Insurance employee turns Good Samaritan to help the needy

Nanda Kishore finds happiness in helping the poor

April 02, 2021 11:26 pm | Updated 11:26 pm IST - P. Sujatha VarmaVIJAYAWADA

Members of Open Heart Social Organisation and Charitable Trust distributing crockery items to residents of slum habitations in Vijayawada.

Members of Open Heart Social Organisation and Charitable Trust distributing crockery items to residents of slum habitations in Vijayawada.

“In December 2004, when giant tsunami waves swallowed thousands of people in Tamil Nadu’s coastal areas of Nagapattinam, Chennai, Cuddalore, Velankinia and Poompuhar, my heart stood still. I could feel the emotional distress of the population affected by the deluge, but felt powerless to do anything to mitigate their woes,” recalls Raasamsetti Nanda Kishore, an employee of the insurance sector, who finds happiness in helping the poor and needy.
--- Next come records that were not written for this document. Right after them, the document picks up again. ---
import Literature.Probability.Percolation.TriBoundaryWinding
import Literature.Probability.RandomPlanarGeometry.JordanIndexLift
import Literature.Probability.RandomPlanarGeometry.PlanarDomainsTopology
import Literature.Topology.PlaneTopology.JordanCurveProofs
import Literature.Topology.PlaneTopology.AnnulusArcs
import HarnessLib

/-!
# The tips of the tethers advance anticlockwise along the boundary

Topic `Literature/Probability/Percolation`; family `crit-perc`. The orientation input of the
construction of the marked discrete approximations `G_δ⁻` in Bollobás–Riordan, *Percolation*
(2006), Ch. 7 Lemma 14 (p. 184) and p. 191 ("Let us trace the boundary of `G_δ⁻` anticlockwise"):
for a disc `G = tileUnion S₀` deep inside a Jordan domain `D` whose boundary loop is anticlockwise
(`D.index = 1` on `D`), with tethers at every boundary dart, if three positions
`n₁ < n₁ + k₂ < n₁ + k₃ < n₁ + #∂G` of the (anticlockwise, `bdryTail`) boundary traversal have tips
`qₖ = ∂D(σₖ)` (`k = 1, 3`, `|σ₁ - σ₃| < 1`) and pairwise far tails, and some point of `∂D` has a
neighbourhood meeting a face of `G` but missing the direct arc `∂D([σ₁, σ₃])`, the two tethers and
the tail polyline from `n₁` to `n₁ + k₃`, then `σ₁ < σ₃` (**`tips_advance`**): along the traversal
the boundary parameters of the tips increase.

Proof (winding numbers, continuing `no_interleaving`, `TriBoundaryWinding.lean`): for a path `β` on
`∂D` from `q₃` to `q₁` let `J_β` be the loop (tail polyline) · (tether at `n₁ + k₃`) · `β` ·
(tether at `n₁`)⁻¹. For every such `β`, `J_β` crosses the centre segment `[ℓ, r]` of the exit edge
of the run of the tail `u₂ = t(n₁ + k₂)` once (`wind ℓ - wind r = 1`), and `r` is joined off `J_β`
to the tip `q₂` (fans at `u₂`, tether at `n₁ + k₂`); if `q₂ ∉ β`, then on through the exterior of
`D` (Jordan curve theorem, `JordanDomain.exterior_of_JCT`) to far away, so `wind r = 0`. For the
direct arc `α` the far neighbourhood joins `ℓ` to the exterior, so `wind ℓ = 0`, `wind r = -1`,
whence `q₂ ∈ α`, so `q₂` is off the complementary arc `α'` and `wind_{J_α'} r = 0`; finally
`wind_{J_α} r - wind_{J_α'} r = ± D.index r = ±1` with the sign of the loop `α · α'⁻¹`
(`wind_boundary_comp_eq_mul_index`), which forces `α` to run backwards: `σ₁ < σ₃`.

## References

* B. Bollobás, O. Riordan, *Percolation*, Cambridge University Press (2006), Ch. 7 Lemma 14 p. 184,
  §7.2.5 p. 191; §7.2.2 p. 169 (anticlockwise traversal of `∂⁻G`).

## Mathlib / tree

Mathlib: `Path.trans`, `Continuous.if_le`, `Metric.mem_closure_iff`. Tree: `TriBoundaryWinding.lean`
(`run_window`, `tailStep_not_mem_fanSeg`, `midpoint_mem_fanSeg`, `AvoidsMeshOf.not_mem_tailStep`,
`meshCenter_mem_connectedComponentIn_of_pathIn`, `not_mem_centreSeg_of_mem_tailStep`),
`ArgumentIncrement.lean` (`Path.crossInc_*`, `Path.argInc_trans`, `Path.argInc_symm`,
`Path.argInc_eq_wind_mul`, `wind_sub_eq_of_mem_connectedComponentIn`), `AnnulusArcs.lean`
(`wind_sub_eq_zero_of_dist_le`), `JordanIndexLift.lean` (`wind_boundary_comp_eq_mul_index`),
`PlanarDomainsTopology.lean` (`exterior_of_JCT`, `frontier_subset_closure_exterior`),
`JordanCurveProofs.lean` (`JordanCurveTheorem_holds`).
-/

noncomputable section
Soon he started, in a small way, reaching out to distressed souls around him and helped them in all possible ways. Impressed by his humane gesture, a few like-minded friends and colleagues joined him and gradually the team grew in size. As the circle of the beneficiaries of his services expanded, Mr. Kishore realised that the needs of people were many and diverse in nature.

Trust

To streamline the services, he founded Open Hearth Charitable Trust in August 2010, with his “supportive” wife Thanuja Rani as its president. Through this platform, Mr. Kishore, along with his wife and two sons, Bala Ambicanadh and Chaitanya Naga Bhadrinadh, and his 300-odd team of volunteers, carry out service activities like poor-feeding, distribution of food, clothes and books and sponsoring fee for meritorious students from economically backward sections besides taking up environment-related causes like sapling-plantation drives.
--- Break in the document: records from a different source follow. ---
/-
# The groups of the frame survivor `(K₁, K₂, S)` in `GL₂(𝔽_p)`, `p ≡ 3 (mod 4)`

Cell B2b-5 (`b2b-lgcu-borel`, generation 14), supporting the crux `SubgroupIdentityDesigns`
(`stmt-MatrixMultiplication-14079`) of the route `LevelGradedCohnUmans`.

HONEST FRAMING.  VALUE = THEOREM (explicit subgroups with their orders, used by
`Negative/FrameSurvivor.lean`) — NOT summit progress.  Nothing here bears on `ω`.
-/
import Summits.MatrixMultiplication.MatrixMultiplication.Theorems.SubgroupIdentityDesigns.Negative.Transvections
import Summits.MatrixMultiplication.MatrixMultiplication.Theorems.FourierTwoFamiliesModPPrimeTwoFamiliesPaleyCardNonsq

/-!
## Contents

Three subgroups of `GL₂(𝔽_p)` for a prime `p ≡ 3 (mod 4)`, built inside the proofs (no
definitions) and exported as membership criteria + orders:
* `exists_signedUpper_subgroup`: `K₁ = {[[±1, x], [0, 1]]} = U⁺ ⋊ ⟨diag(-1,1)⟩`, `|K₁| = 2p`;
* `exists_signedLower_subgroup`: `K₂ = {[[1, 0], [y, ±1]]} = w K₁ w⁻¹`, `|K₂| = 2p`;
* `exists_sqMonomial_subgroup`: `S = {diag(a,d), antidiag(a,d) : a, d ∈ Q}` with `Q` the
  non-zero squares (`S = (Q × Q) ⋊ ⟨w⟩`), `|S| = 2 (p/2)² = (p-1)²/2`
  (`card_nonzero_squares`: `|Q| = p/2`, from `PaleyRankBound.paley_card_nonsq`).
Helpers: `inv_mem_of_mul_mem` (a product-closed subset of a finite group containing `1` is a
subgroup), `neg_one_ne_one_of_mod_four`, `not_isSquare_neg_one_of_mod_four`.

Sorry-free; no new definitions.
-/

set_option linter.dupNamespace false

noncomputable section

open scoped BigOperators Classical
open Summit.MatrixMultiplication.MatrixMultiplication.Theorems.LieRankDesigns.Negative
  (GLm Mat budget)

namespace Summit.MatrixMultiplication.MatrixMultiplication.Theorems.SubgroupIdentityDesigns.Negative

section FrameSurvivorGroups

open Literature.Barriers.MatrixMultiplication (SubgroupTPP)

variable {p : ℕ} [hp : Fact p.Prime]

/-- In a finite group a subset containing `1` and closed under products is closed under
inverses. -/
theorem inv_mem_of_mul_mem {G : Type*} [Group G] [Finite G] {C : Set G} (h1 : (1 : G) ∈ C)
    (hmul : ∀ a ∈ C, ∀ b ∈ C, a * b ∈ C) {g : G} (hg : g ∈ C) : g⁻¹ ∈ C := by
  have hpow : ∀ n : ℕ, g ^ n ∈ C := by
    intro n
    induction n with
    | zero => rw [pow_zero]; exact h1
    | succ n ih => rw [pow_succ]; exact hmul _ ih _ hg
  obtain ⟨k, hk⟩ := Nat.exists_eq_succ_of_ne_zero (orderOf_pos g).ne'
  have h := pow_orderOf_eq_one g
  rw [hk, pow_succ] at h
  rw [← eq_inv_of_mul_eq_one_left h]
  exact hpow k

/-- `-1 ≠ 1` in `𝔽_p` for `p ≡ 3 (mod 4)` (so `p ≠ 2`). -/
theorem neg_one_ne_one_of_mod_four (hp4 : p % 4 = 3) : (-1 : ZMod p) ≠ 1 := by
  have h2 : ringChar (ZMod p) ≠ 2 := by
    rw [ZMod.ringChar_zmod_n]
    omega
  exact Ring.neg_one_ne_one_of_char_ne_two h2

/-- `-1` is not a square in `𝔽_p` for `p ≡ 3 (mod 4)`. -/
theorem not_isSquare_neg_one_of_mod_four (hp4 : p % 4 = 3) : ¬ IsSquare (-1 : ZMod p) := by
  rw [ZMod.exists_sq_eq_neg_one_iff]
  exact fun h => h hp4

/-- The number of non-zero squares of `𝔽_p`, `p ≡ 3 (mod 4)`, is `(p-1)/2 = p/2`. -/
theorem card_nonzero_squares (hp4 : p % 4 = 3) :
    (Finset.univ.filter fun x : ZMod p => IsSquare x ∧ x ≠ 0).card = p / 2 := by
  have hns :=
    PrimeTwoFamilies.PaleyRankBound.paley_card_nonsq (q := p) hp4
  have htot := Finset.card_filter_add_card_filter_not
    (s := (Finset.univ : Finset (ZMod p))) (fun x : ZMod p => IsSquare x)
  rw [Finset.card_univ, ZMod.card] at htot
  have hsplit := Finset.card_filter_add_card_filter_not
    (s := Finset.univ.filter fun x : ZMod p => IsSquare x) (fun x : ZMod p => x ≠ 0)
  rw [Finset.filter_filter, Finset.filter_filter] at hsplit
  have h0 : (Finset.univ.filter fun x : ZMod p => IsSquare x ∧ ¬ x ≠ 0) = {0} := by
    ext x
    simp only [Finset.mem_filter, Finset.mem_univ, true_and, Finset.mem_singleton, not_not]
    constructor
    · exact fun h => h.2
    · rintro rfl
      exact ⟨IsSquare.zero, rfl⟩
  rw [h0, Finset.card_singleton] at hsplit
  omega

/-- `K₁ = {[[±1, x], [0, 1]]} = U⁺ ⋊ ⟨diag(-1, 1)⟩`, of order `2p` (`p` odd). -/
theorem exists_signedUpper_subgroup (hp4 : p % 4 = 3) :
    ∃ K : Subgroup (GLm p 2),
      (∀ g : GLm p 2, g ∈ K ↔ (g : Mat p 2) 1 0 = 0 ∧ (g : Mat p 2) 1 1 = 1 ∧
        ((g : Mat p 2) 0 0 = 1 ∨ (g : Mat p 2) 0 0 = -1)) ∧
      Nat.card K = 2 * p := by
  obtain ⟨e00, e01, e10, e11⟩ := gl2_one_apply (p := p)
  have hm1 := neg_one_ne_one_of_mod_four hp4
  let C : Set (GLm p 2) := {g | (g : Mat p 2) 1 0 = 0 ∧ (g : Mat p 2) 1 1 = 1 ∧
    ((g : Mat p 2) 0 0 = 1 ∨ (g : Mat p 2) 0 0 = -1)}
  have hC : ∀ g : GLm p 2, g ∈ C ↔ (g : Mat p 2) 1 0 = 0 ∧ (g : Mat p 2) 1 1 = 1 ∧
      ((g : Mat p 2) 0 0 = 1 ∨ (g : Mat p 2) 0 0 = -1) := fun g => Iff.rfl
  have h1 : (1 : GLm p 2) ∈ C := (hC 1).2 ⟨e10, e11, Or.inl e00⟩
  have hmul : ∀ a ∈ C, ∀ b ∈ C, a * b ∈ C := by
    intro a ha b hb
    rw [hC] at ha hb ⊢
    obtain ⟨ha0, ha1, ha⟩ := ha
    obtain ⟨hb0, hb1, hb⟩ := hb
    refine ⟨?_, ?_, ?_⟩
    · rw [gl2_mul_apply, ha0, ha1, hb0]; ring
    · rw [gl2_mul_apply, ha0, ha1, hb1]; ring
    · rw [gl2_mul_apply, hb0, mul_zero, add_zero]
      rcases ha with h | h <;> rcases hb with h' | h' <;> simp [h, h']
  let K : Subgroup (GLm p 2) :=
    { carrier := C
      mul_mem' := fun ha hb => hmul _ ha _ hb
      one_mem' := h1
      inv_mem' := fun hg => inv_mem_of_mul_mem h1 hmul hg }
  have hmem : ∀ g : GLm p 2, g ∈ K ↔ (g : Mat p 2) 1 0 = 0 ∧ (g : Mat p 2) 1 1 = 1 ∧
      ((g : Mat p 2) 0 0 = 1 ∨ (g : Mat p 2) 0 0 = -1) := fun g => Iff.rfl
  refine ⟨K, hmem, ?_⟩
  let f : K → Bool × ZMod p := fun g =>
    (decide (((g : GLm p 2) : Mat p 2) 0 0 = 1), ((g : GLm p 2) : Mat p 2) 0 1)
  have hf : Function.Bijective f := by
    constructor
    · intro g h hgh
      have hg := (hmem g).1 g.2
      have hh := (hmem h).1 h.2
      have q1 := congrArg Prod.fst hgh
      have q2 := congrArg Prod.snd hgh
      simp only [f] at q1 q2
      have e : ((g : GLm p 2) : Mat p 2) 0 0 = ((h : GLm p 2) : Mat p 2) 0 0 := by
        rcases hg.2.2 with hg1 | hg1 <;> rcases hh.2.2 with hh1 | hh1
        · rw [hg1, hh1]
        · rw [hg1, hh1, decide_eq_true rfl, decide_eq_false hm1] at q1
          exact Bool.noConfusion q1
        · rw [hg1, hh1, decide_eq_false hm1, decide_eq_true rfl] at q1
          exact Bool.noConfusion q1
        · rw [hg1, hh1]
      exact Subtype.ext (gl2_ext e q2 (by rw [hg.1, hh.1]) (by rw [hg.2.1, hh.2.1]))
    · rintro ⟨s, b⟩
      cases s
      · obtain ⟨g, h00, h01, h10, h11⟩ := exists_gl2 (-1 : ZMod p) b 0 1
          (by rw [mul_one, mul_zero, sub_zero]; exact neg_ne_zero.2 one_ne_zero)
        refine ⟨⟨g, (hmem g).2 ⟨h10, h11, Or.inr h00⟩⟩, Prod.ext ?_ h01⟩
        simp only [f]
        rw [h00]
        exact decide_eq_false hm1
      · obtain ⟨g, h00, h01, h10, h11⟩ := exists_gl2 (1 : ZMod p) b 0 1
          (by rw [mul_one, mul_zero, sub_zero]; exact one_ne_zero)
        refine ⟨⟨g, (hmem g).2 ⟨h10, h11, Or.inl h00⟩⟩, Prod.ext ?_ h01⟩
        simp only [f]
        rw [h00]
        exact decide_eq_true rfl
  rw [Nat.card_eq_of_bijective f hf, Nat.card_prod, Nat.card_eq_fintype_card (α := Bool),
    Fintype.card_bool, Nat.card_zmod]

/-- `K₂ = {[[1, 0], [y, ±1]]} = U⁻ ⋊ ⟨diag(1, -1)⟩ = w K₁ w⁻¹`, of order `2p` (`p` odd). -/
theorem exists_signedLower_subgroup (hp4 : p % 4 = 3) :
    ∃ K : Subgroup (GLm p 2),
      (∀ g : GLm p 2, g ∈ K ↔ (g : Mat p 2) 0 1 = 0 ∧ (g : Mat p 2) 0 0 = 1 ∧
        ((g : Mat p 2) 1 1 = 1 ∨ (g : Mat p 2) 1 1 = -1)) ∧
      Nat.card K = 2 * p := by
  obtain ⟨K₁, hK₁, cK₁⟩ := exists_signedUpper_subgroup hp4
  obtain ⟨w, w00, w01, w10, w11⟩ := exists_gl2 (0 : ZMod p) 1 1 0
    (by rw [mul_zero, mul_one, zero_sub]; exact neg_ne_zero.2 one_ne_zero)
  refine ⟨K₁.map (MulAut.conj w⁻¹⁻¹).toMonoidHom, fun g => ?_, ?_⟩
  · rw [mem_map_conj_inv_iff, inv_inv, hK₁]
    obtain ⟨e00, -, e10, e11⟩ := conj_w_apply w00 w01 w10 w11 g
    rw [e10, e11, e00]
  · rw [Subgroup.card_map_of_injective (MulAut.conj w⁻¹⁻¹).injective, cK₁]

/-- `S = {diag(a, d), antidiag(a, d) : a, d ∈ Q}` (`Q` = non-zero squares) `= (Q × Q) ⋊ ⟨w⟩`,
of order `2 (p/2)²` for `p ≡ 3 (mod 4)`. -/
theorem exists_sqMonomial_subgroup (hp4 : p % 4 = 3) :
    ∃ S : Subgroup (GLm p 2),
      (∀ g : GLm p 2, g ∈ S ↔
        ((g : Mat p 2) 0 1 = 0 ∧ (g : Mat p 2) 1 0 = 0 ∧
          IsSquare ((g : Mat p 2) 0 0) ∧ IsSquare ((g : Mat p 2) 1 1)) ∨
        ((g : Mat p 2) 0 0 = 0 ∧ (g : Mat p 2) 1 1 = 0 ∧
          IsSquare ((g : Mat p 2) 0 1) ∧ IsSquare ((g : Mat p 2) 1 0))) ∧
      Nat.card S = 2 * ((p / 2) * (p / 2)) := by
  obtain ⟨e00, e01, e10, e11⟩ := gl2_one_apply (p := p)
  let C : Set (GLm p 2) := {g |
    ((g : Mat p 2) 0 1 = 0 ∧ (g : Mat p 2) 1 0 = 0 ∧
      IsSquare ((g : Mat p 2) 0 0) ∧ IsSquare ((g : Mat p 2) 1 1)) ∨
    ((g : Mat p 2) 0 0 = 0 ∧ (g : Mat p 2) 1 1 = 0 ∧
      IsSquare ((g : Mat p 2) 0 1) ∧ IsSquare ((g : Mat p 2) 1 0))}
  have hC : ∀ g : GLm p 2, g ∈ C ↔
      ((g : Mat p 2) 0 1 = 0 ∧ (g : Mat p 2) 1 0 = 0 ∧
        IsSquare ((g : Mat p 2) 0 0) ∧ IsSquare ((g : Mat p 2) 1 1)) ∨
      ((g : Mat p 2) 0 0 = 0 ∧ (g : Mat p 2) 1 1 = 0 ∧
        IsSquare ((g : Mat p 2) 0 1) ∧ IsSquare ((g : Mat p 2) 1 0)) := fun g => Iff.rfl
  have h1 : (1 : GLm p 2) ∈ C := (hC 1).2 (Or.inl ⟨e01, e10, by rw [e00]; exact IsSquare.one,
    by rw [e11]; exact IsSquare.one⟩)
  have hmul : ∀ a ∈ C, ∀ b ∈ C, a * b ∈ C := by
    intro a ha b hb
    rw [hC] at ha hb ⊢
    rcases ha with ⟨a01, a10, a00, a11⟩ | ⟨a00, a11, a01, a10⟩ <;>
      rcases hb with ⟨b01, b10, b00, b11⟩ | ⟨b00, b11, b01, b10⟩
    · refine Or.inl ⟨?_, ?_, ?_, ?_⟩ <;> rw [gl2_mul_apply]
      · rw [a01, b01]; ring
      · rw [a10, b10]; ring
      · rw [a01, zero_mul, add_zero]; exact a00.mul b00
      · rw [a10, zero_mul, zero_add]; exact a11.mul b11
    · refine Or.inr ⟨?_, ?_, ?_, ?_⟩ <;> rw [gl2_mul_apply]
      · rw [b00, a01]; ring
      · rw [a10, b11]; ring
      · rw [a01, zero_mul, add_zero]; exact a00.mul b01
      · rw [a10, zero_mul, zero_add]; exact a11.mul b10
    · refine Or.inr ⟨?_, ?_, ?_, ?_⟩ <;> rw [gl2_mul_apply]
      · rw [a00, b10]; ring
      · rw [b01, a11]; ring
      · rw [a00, zero_mul, zero_add]; exact a01.mul b11
      · rw [a11, zero_mul, add_zero]; exact a10.mul b00
    · refine Or.inl ⟨?_, ?_, ?_, ?_⟩ <;> rw [gl2_mul_apply]
      · rw [a00, b11]; ring
      · rw [b00, a11]; ring
      · rw [a00, zero_mul, zero_add]; exact a01.mul b10
      · rw [a11, zero_mul, add_zero]; exact a10.mul b01
  let S : Subgroup (GLm p 2) :=
    { carrier := C
      mul_mem' := fun ha hb => hmul _ ha _ hb
      one_mem' := h1
      inv_mem' := fun hg => inv_mem_of_mul_mem h1 hmul hg }
  have hmem : ∀ g : GLm p 2, g ∈ S ↔ g ∈ C := fun g => Iff.rfl
  refine ⟨S, fun g => (hmem g).trans (hC g), ?_⟩
  -- the two "coordinates" of an element of `S` are non-zero squares
  have hco : ∀ g : GLm p 2, g ∈ C →
      (IsSquare ((g : Mat p 2) 0 0 + (g : Mat p 2) 0 1) ∧
        (g : Mat p 2) 0 0 + (g : Mat p 2) 0 1 ≠ 0) ∧
      (IsSquare ((g : Mat p 2) 1 1 + (g : Mat p 2) 1 0) ∧
        (g : Mat p 2) 1 1 + (g : Mat p 2) 1 0 ≠ 0) := by
    intro g hg
    have hd := FamilyADesign.det_ne g
    rcases (hC g).1 hg with ⟨g01, g10, g00, g11⟩ | ⟨g00, g11, g01, g10⟩
    · rw [g01, g10, mul_zero, sub_zero] at hd
      rw [g01, g10, add_zero, add_zero]
      exact ⟨⟨g00, (mul_ne_zero_iff.1 hd).1⟩, ⟨g11, (mul_ne_zero_iff.1 hd).2⟩⟩
    · rw [g00, g11, zero_mul, zero_sub, neg_ne_zero] at hd
      rw [g00, g11, zero_add, zero_add]
      exact ⟨⟨g01, (mul_ne_zero_iff.1 hd).1⟩, ⟨g10, (mul_ne_zero_iff.1 hd).2⟩⟩
  let f : S → Bool × {x : ZMod p // IsSquare x ∧ x ≠ 0} × {x : ZMod p // IsSquare x ∧ x ≠ 0} :=
    fun g => (decide (((g : GLm p 2) : Mat p 2) 0 0 = 0),
      ⟨_, (hco (g : GLm p 2) g.2).1⟩, ⟨_, (hco (g : GLm p 2) g.2).2⟩)
  have hf : Function.Bijective f := by
    constructor
    · intro g h hgh
      have hg := (hC _).1 g.2
      have hh := (hC _).1 h.2
      have hdg := FamilyADesign.det_ne (g : GLm p 2)
      have hdh := FamilyADesign.det_ne (h : GLm p 2)
      have q1 := congrArg Prod.fst hgh
      have q2 := congrArg (fun t => ((t.2.1 : {x : ZMod p // IsSquare x ∧ x ≠ 0}) : ZMod p)) hgh
      have q3 := congrArg (fun t => ((t.2.2 : {x : ZMod p // IsSquare x ∧ x ≠ 0}) : ZMod p)) hgh
      simp only [f] at q1 q2 q3
      apply Subtype.ext
      rcases hg with ⟨g01, g10, -, -⟩ | ⟨g00, g11, -, -⟩ <;>
        rcases hh with ⟨h01, h10, -, -⟩ | ⟨h00, h11, -, -⟩
      · rw [g01, h01, add_zero, add_zero] at q2
        rw [g10, h10, add_zero, add_zero] at q3
        exact gl2_ext q2 (by rw [g01, h01]) (by rw [g10, h10]) q3
      · exfalso
        rw [g01, g10, mul_zero, sub_zero] at hdg
        rw [decide_eq_false (mul_ne_zero_iff.1 hdg).1, h00, decide_eq_true rfl] at q1
        exact Bool.noConfusion q1
      · exfalso
        rw [h01, h10, mul_zero, sub_zero] at hdh
        rw [g00, decide_eq_true rfl, decide_eq_false (mul_ne_zero_iff.1 hdh).1] at q1
        exact Bool.noConfusion q1
      · rw [g00, h00, zero_add, zero_add] at q2
        rw [g11, h11, zero_add, zero_add] at q3
        exact gl2_ext (by rw [g00, h00]) q2 q3 (by rw [g11, h11])
    · rintro ⟨s, ⟨x, hx⟩, ⟨y, hy⟩⟩
      cases s
      · obtain ⟨g, h00, h01, h10, h11⟩ := exists_gl2 x 0 0 y
          (by rw [mul_zero, sub_zero]; exact mul_ne_zero hx.2 hy.2)
        have hgC : g ∈ C :=
          (hC g).2 (Or.inl ⟨h01, h10, by rw [h00]; exact hx.1, by rw [h11]; exact hy.1⟩)
        refine ⟨⟨g, hgC⟩, Prod.ext ?_ (Prod.ext (Subtype.ext ?_) (Subtype.ext ?_))⟩
        · simp only [f]
          rw [h00]
          exact decide_eq_false hx.2
        · simp only [f]
          rw [h00, h01, add_zero]
        · simp only [f]
          rw [h11, h10, add_zero]
      · obtain ⟨g, h00, h01, h10, h11⟩ := exists_gl2 0 x y 0
          (by rw [mul_zero, zero_sub, neg_ne_zero]; exact mul_ne_zero hx.2 hy.2)
        have hgC : g ∈ C :=
          (hC g).2 (Or.inr ⟨h00, h11, by rw [h01]; exact hx.1, by rw [h10]; exact hy.1⟩)
        refine ⟨⟨g, hgC⟩, Prod.ext ?_ (Prod.ext (Subtype.ext ?_) (Subtype.ext ?_))⟩
        · simp only [f]
          rw [h00]
          exact decide_eq_true rfl
        · simp only [f]
          rw [h00, h01, zero_add]
        · simp only [f]
          rw [h11, h10, zero_add]
  have hQ : Nat.card {x : ZMod p // IsSquare x ∧ x ≠ 0} = p / 2 := by
    rw [Nat.card_eq_fintype_card, Fintype.card_subtype, card_nonzero_squares hp4]
  rw [Nat.card_eq_of_bijective f hf, Nat.card_prod, Nat.card_prod, hQ,
    Nat.card_eq_fintype_card (α := Bool), Fintype.card_bool]

end FrameSurvivorGroups

end Summit.MatrixMultiplication.MatrixMultiplication.Theorems.SubgroupIdentityDesigns.Negative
The trust in the past ran a home for the aged in a rented building at Krishna Lanka near the Padmavathi Ghat for four years with 30 inmates. But it had to be discontinued when the local municipal authorities asked them to vacate the building, as it was being razed for road-widening.

“It was a very saddening experience. Dropping the elderly inmates back in their homes was a difficult task as in most cases, their children refused to take them back. We had to seek police help, but their plight in such unwelcoming atmosphere was anybody's guess,” he recounts.

Allocation

Every month, Mr. Kishore sets aside a part of his salary for service activities. “I have seen tough times and have come up the hard way. I can very well relate to their plight,” he says, explaining that every second and fourth Saturdays and Sundays (holidays) he hits the roads and streets, carrying bag-full of food, clothes and other distribution material with the Trust members.

On International Women’s Day, the trust served sumptuous food to 15,000 women from slum habitations, at different points in the city. Last week, it distributed household articles to women.

Open Heart Charitable Trust so far has sponsored education of 735 students, conducted 54 medical camps, fed 6,1729 poor, facilitated vocational training to 285 youth and single women besides conducting awareness programmes in schools and colleges and the community at large.

“Some day when I have enough funds, I would start a home for the aged and a women empowerment training centre,” he says, adding: “I want to continue what I am doing because nobody has ever become poor by giving.”